--- START ---
import Literature.Barriers.Parity.SiegelZeroDichotomyProofs
import HarnessLib
import Summits.Parity.GeneralizedHardyLittlewood.Theorems.UnboundedSiegelZeros

/-!
# Linnik's exponent `3 + ε` in the presence of a Siegel zero (Heath-Brown 1990, as restated in
# Heath-Brown 1992)

Topic `Literature/NumberTheory/LFunctions` (namespace `Literature.NumberTheory.LFunctions`). Typed
for the cell `parity-realchar` (SIEGEL INSTRUMENT, deliverable (3) «illusory-world conditionals»,
topic I.2 «primes in arithmetic progressions / Linnik's constant», want W1 of the list of record).
ONE named fact and PROVED readings.

## Source and provenance (disclosed)

PRIMARY: D. R. Heath-Brown, *Siegel zeros and the least prime in an arithmetic progression*, Quart.
J. Math. Oxford (2) 41 (1990) 405–418 [HeathBrown1990SiegelLinnik] — NOT HELD (acquisition request
acq-11150, open). The fact is typed from the AUTHOR'S OWN RESTATEMENT in the held D. R. Heath-Brown,
*Zero-free regions for Dirichlet `L`-functions, and the least prime in an arithmetic progression*,
Proc. London Math. Soc. (3) 64 (1992) 265–338 [HeathBrown1992PLMS] (`paper:doi-10-1112-plms-s3-64-2-265`),
§1, the paragraph following Theorem 6 and (1.3)–(1.4) (held text layer p0006:L1–8), verbatim:

  "Another conditional result, which will be of importance to us, is that of Heath-Brown [14]. Here
  one assumes that the exceptional zero of Principle 1 does indeed exist, and is `1 − λ/log q` say.
  One then has `P(a, q) ≪_ε q^{3+ε}`, providing that `λ ≤ λ(ε)`. It follows that, for the purposes
  of proving Theorem 6, one may assume that `λ ≫ 1`. [...] Moreover the result of Heath-Brown [14]
  is effective, so that the constant in our Theorem 6 is also effectively computable."

with "[14] D.R. Heath-Brown, 'Siegel zeros and the least prime in an arithmetic progression', Quart.
J. Math. Oxford Ser. (2), 41 (1990), 405-418" (reference list), `P(a, q)` = the least prime
`p ≡ a (mod q)`, `(a, q) = 1` (§1, opening paragraph: "how big is the first such prime, `P(a, q)`
say?"), and Principle 1 (§1):
"`∏_{χ (mod q)} L(s, χ)` (1.2) has at most one zero in the region `σ ≥ 1 − c₁/log q(2 + |t|)`. Such
a zero, if it exists, is real and simple, and corresponds to a non-principal real character." This
is the same precedent as `heathBrown1983_theorem1` (Heath-Brown 1983 typed from Tao–Teräväinen's
restatement, `HeathBrownPrimeTwinsSiegelZeros.lean`): a restatement by the same author in a refereed
paper, the primary's page to be diffed by the referee when acq-11150 is fulfilled. The survey
paraphrase «`L < 3` under a Siegel zero» (Iwaniec 2006) is NOT used as a locator.

## How it is typed

* `heathBrown1990_leastPrime` — NAMED FACT: for every `ε > 0` there are `λ(ε) > 0` and an
  (effective) `C(ε) > 0` such that for every modulus `q ≥ 1`, every non-principal real (quadratic)
  character `χ mod q` and every real `λ` with `0 < λ ≤ λ(ε)` and `L(1 − λ/log q, χ) = 0`, every
  reduced class `a mod q` contains a prime `p ≤ C q^{3+ε}`. The hypothesis «the exceptional zero of
  Principle 1 exists and is `1 − λ/log q`» is rendered by its content (a real zero of a non-principal
  real `L`-function mod `q` at `1 − λ/log q`); uniqueness/simplicity (automatic in Principle 1's
  region) is not needed to STATE the implication and is not assumed — the typed hypothesis is weaker
  only in wording (any such zero with `λ ≤ λ(ε) ≤ c₁` IS the exceptional zero of Principle 1), so the
  typed fact is implied by print.
* PROVED readings on the column's predicate (Tao–Teräväinen's quality `η`: `β = 1 − 1/(η log q)`, so
  `λ = 1/η`): `IsSiegelZero.leastPrime_le_of_heathBrown1990` — for every `ε > 0` there are `η₀(ε)`
  and `C(ε)` such that every Siegel zero of quality `η ≥ η₀` attached to `χ mod q` forces
  `P(a, q) ≤ C q^{3+ε}` for all `(a, q) = 1`; `UnboundedSiegelZeros.leastPrime_frequently` — in the
  illusory world (`UnboundedSiegelZeros`) the bound `P(a,q) ≤ C(ε) q^{3+ε}` holds for all classes to
  arbitrarily large moduli `q`. Compare: unconditionally `L = 5` (Xylouris 2011,
  `xylouris2011_theorem21`, `q ≥ q₀`), `L = 2 − 1/59` under Friedlander–Iwaniec's far stronger
  exceptionality `L(1,χ) ≤ (log D)^{−1−r^r}` and only for `D^r ≤ q ≤ exp(L(1,χ)^{−1/(r^r+1)})`
  (`FriedlanderIwaniec2003_linnik`), and `L = 2 + ε` on GRH.

Index only ([HeathBrown1992PLMS], section «Proof of Theorem 6; Siegel Zeros», held text layer p0085):
"Thus Linnik's constant may be taken as `4.9` in the 'Siegel Zero' case" (inside the proof of
Theorem 6, case `λ₁ < 0.348`) — an intermediate statement, not typed.

LABEL (cell rule): instrument / statement layer. WHAT THIS IS NOT: no claim that an exceptional
zero exists; `λ(ε)` and `C(ε)` are not printed numerically (effective in principle); nothing here
bears on the parity summit.

## References

* [HeathBrown1990SiegelLinnik] D. R. Heath-Brown, Quart. J. Math. Oxford (2) 41 (1990) 405–418 —
  the theorem (primary NOT held, acq-11150).
* [HeathBrown1992PLMS] D. R. Heath-Brown, PLMS (3) 64 (1992) 265–338 — §1: opening paragraph
  (`P(a,q)`), Principle 1, the paragraph after Theorem 6 (the restatement of [14]); reference [14].
* [TaoTeravainen2021] T. Tao, J. Teräväinen, JLMS 106 (2022), Definition 1.4 (quality `η`).
-/

noncomputable section

open Literature.Barriers.Parity

namespace Literature.NumberTheory.LFunctions

/-- **Heath-Brown 1990 (NAMED FACT, as restated by the author in Heath-Brown 1992, §1, after Theorem 6).**
"Here one assumes that the exceptional zero of Principle 1 does indeed exist, and is `1 − λ/log q`
say. One then has `P(a, q) ≪_ε q^{3+ε}`, providing that `λ ≤ λ(ε)`." — with `P(a,q)` the least
prime `p ≡ a (mod q)`, `(a,q) = 1`, and the exceptional zero of Principle 1 a real zero of `L(s,χ)`
for a non-principal real character `χ mod q`; "the result of Heath-Brown [14] is effective".
Rendered: for every `ε > 0` there are `λ(ε) > 0` and `C(ε) > 0` such that for every `q ≥ 1`, every
non-principal quadratic `χ mod q`, every `0 < λ ≤ λ(ε)` with `L(1 − λ/log q, χ) = 0` and every `a`
coprime to `q` there is a prime `p ≡ a (mod q)` with `p ≤ C q^{3+ε}`. Typed from the restatement;
the primary (Quart. J. Math. 41 (1990) 405–418) is not held (acq-11150). Not proved here.
[cite: HeathBrown1990SiegelLinnik, main theorem (as restated in Heath-Brown 1992, §1, paragraph after Theorem 6)]
[cite: HeathBrown1992PLMS, §1 (restatement of [14] after Theorem 6; Principle 1; P(a,q))] -/
def heathBrown1990_leastPrime : Prop :=
  ∀ ε : ℝ, 0 < ε → ∃ lam₀ : ℝ, 0 < lam₀ ∧ ∃ C : ℝ, 0 < C ∧
    ∀ (q : ℕ) [NeZero q] (χ : DirichletCharacter ℂ q), χ ≠ 1 → χ.IsQuadratic →
      ∀ lam : ℝ, 0 < lam → lam ≤ lam₀ → χ.LFunction ((1 - lam / Real.log q : ℝ) : ℂ) = 0 →
        ∀ a : ℕ, a.Coprime q →
          ∃ p : ℕ, p.Prime ∧ p ≡ a [MOD q] ∧ (p : ℝ) ≤ C * (q : ℝ) ^ (3 + ε)

/-! ### Readings on the column's predicate (PROVED modulo the named fact) -/

/-- A primitive character of modulus `q ≥ 2` is non-trivial. [folklore] -/
private theorem isPrimitive_ne_one_aux {q : ℕ} [NeZero q] (hq : 2 ≤ q)
    {χ : DirichletCharacter ℂ q} (hχ : χ.IsPrimitive) : χ ≠ 1 := by
  intro h1
  rw [DirichletCharacter.isPrimitive_def, h1, DirichletCharacter.conductor_one] at hχ
  omega

/-- **Siegel zero of large quality ⇒ Linnik exponent `3 + ε` for that modulus** (modulo
`heathBrown1990_leastPrime`): for every `ε > 0` there are `η₀(ε)` and `C(ε) > 0` such that for every
Siegel zero of quality `η ≥ η₀` (Tao–Teräväinen: `χ` primitive quadratic mod `q`,
`L(1 − 1/(η log q), χ) = 0`; here `λ = 1/η ≤ λ(ε)`) and every `a` coprime to `q` there is a prime
`p ≡ a (mod q)`, `p ≤ C q^{3+ε}`.
[cite: HeathBrown1990SiegelLinnik, main theorem (as restated in Heath-Brown 1992, §1, paragraph after Theorem 6)]
[cite: TaoTeravainen2021, Definition 1.4] -/
theorem _root_.Literature.Barriers.Parity.IsSiegelZero.leastPrime_le_of_heathBrown1990
    (h : heathBrown1990_leastPrime) {ε : ℝ} (hε : 0 < ε) :
    ∃ η₀ : ℝ, 0 < η₀ ∧ ∃ C : ℝ, 0 < C ∧
      ∀ (q : ℕ) [NeZero q] (χ : DirichletCharacter ℂ q) (η : ℝ), IsSiegelZero χ η → η₀ ≤ η →
        ∀ a : ℕ, a.Coprime q →
          ∃ p : ℕ, p.Prime ∧ p ≡ a [MOD q] ∧ (p : ℝ) ≤ C * (q : ℝ) ^ (3 + ε) := by
  obtain ⟨lam₀, hlam₀, C, hC, hmain⟩ := h ε hε
  refine ⟨1 / lam₀, by positivity, C, hC, fun q _ χ η hS hη a ha => ?_⟩
  have hq3 : 3 ≤ q := hS.three_le
  obtain ⟨hprim, hquad, h10, hzero⟩ := hS
  have hηpos : 0 < η := by linarith
  have hne : χ ≠ 1 := isPrimitive_ne_one_aux (by omega) hprim
  -- `λ = 1/η`: `0 < λ ≤ λ₀` and `1 − λ/log q = 1 − 1/(η log q)`
  have hlam : 1 / η ≤ lam₀ := by
    rw [div_le_iff₀ hηpos]
    have := (div_le_iff₀ hlam₀).mp hη
    linarith
  have heq : (1 - (1 / η) / Real.log q : ℝ) = 1 - 1 / (η * Real.log q) := by
    rw [div_div]
  refine hmain q χ hne hquad (1 / η) (by positivity) hlam ?_ a ha
  rw [heq]
  exact hzero

/-- **In the illusory world the Linnik exponent is `3 + ε` along a sequence of moduli** (modulo
`heathBrown1990_leastPrime`): under `UnboundedSiegelZeros`, for every `ε > 0` there is `C(ε) > 0`
such that for every `q₀` some modulus `q ≥ q₀` has `P(a, q) ≤ C q^{3+ε}` for ALL `a` coprime to
`q`. (Unconditionally print has `L = 5` for `q ≥ q₀`, Xylouris 2011.)
[cite: HeathBrown1990SiegelLinnik, main theorem (as restated in Heath-Brown 1992, §1, paragraph after Theorem 6)]
[cite: TaoTeravainen2021, Definition 1.4 and §1.1 (the hypothesis "Siegel zeros exist")] -/
theorem _root_.Literature.Barriers.Parity.UnboundedSiegelZeros.leastPrime_frequently
    (h : heathBrown1990_leastPrime) (hU : Summit.Parity.GeneralizedHardyLittlewood.UnboundedSiegelZeros) {ε : ℝ} (hε : 0 < ε) :
    ∃ C : ℝ, 0 < C ∧ ∀ q₀ : ℕ, ∃ (q : ℕ) (_ : NeZero q), q₀ ≤ q ∧
      ∀ a : ℕ, a.Coprime q → ∃ p : ℕ, p.Prime ∧ p ≡ a [MOD q] ∧ (p : ℝ) ≤ C * (q : ℝ) ^ (3 + ε) := by
  obtain ⟨η₀, _, C, hC, hmain⟩ := IsSiegelZero.leastPrime_le_of_heathBrown1990 h hε
  refine ⟨C, hC, fun q₀ => ?_⟩
  obtain ⟨q, hq, χ, η, hq₀, hη₀, hS⟩ := hU η₀ q₀
  exact ⟨q, hq, hq₀, fun a ha => hmain q χ η hS hη₀ a ha⟩

end Literature.NumberTheory.LFunctions

end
--- END ---
Exercise prompt:
The number of lines above containing the word "list" is all that should be returned.

Expected answer:
2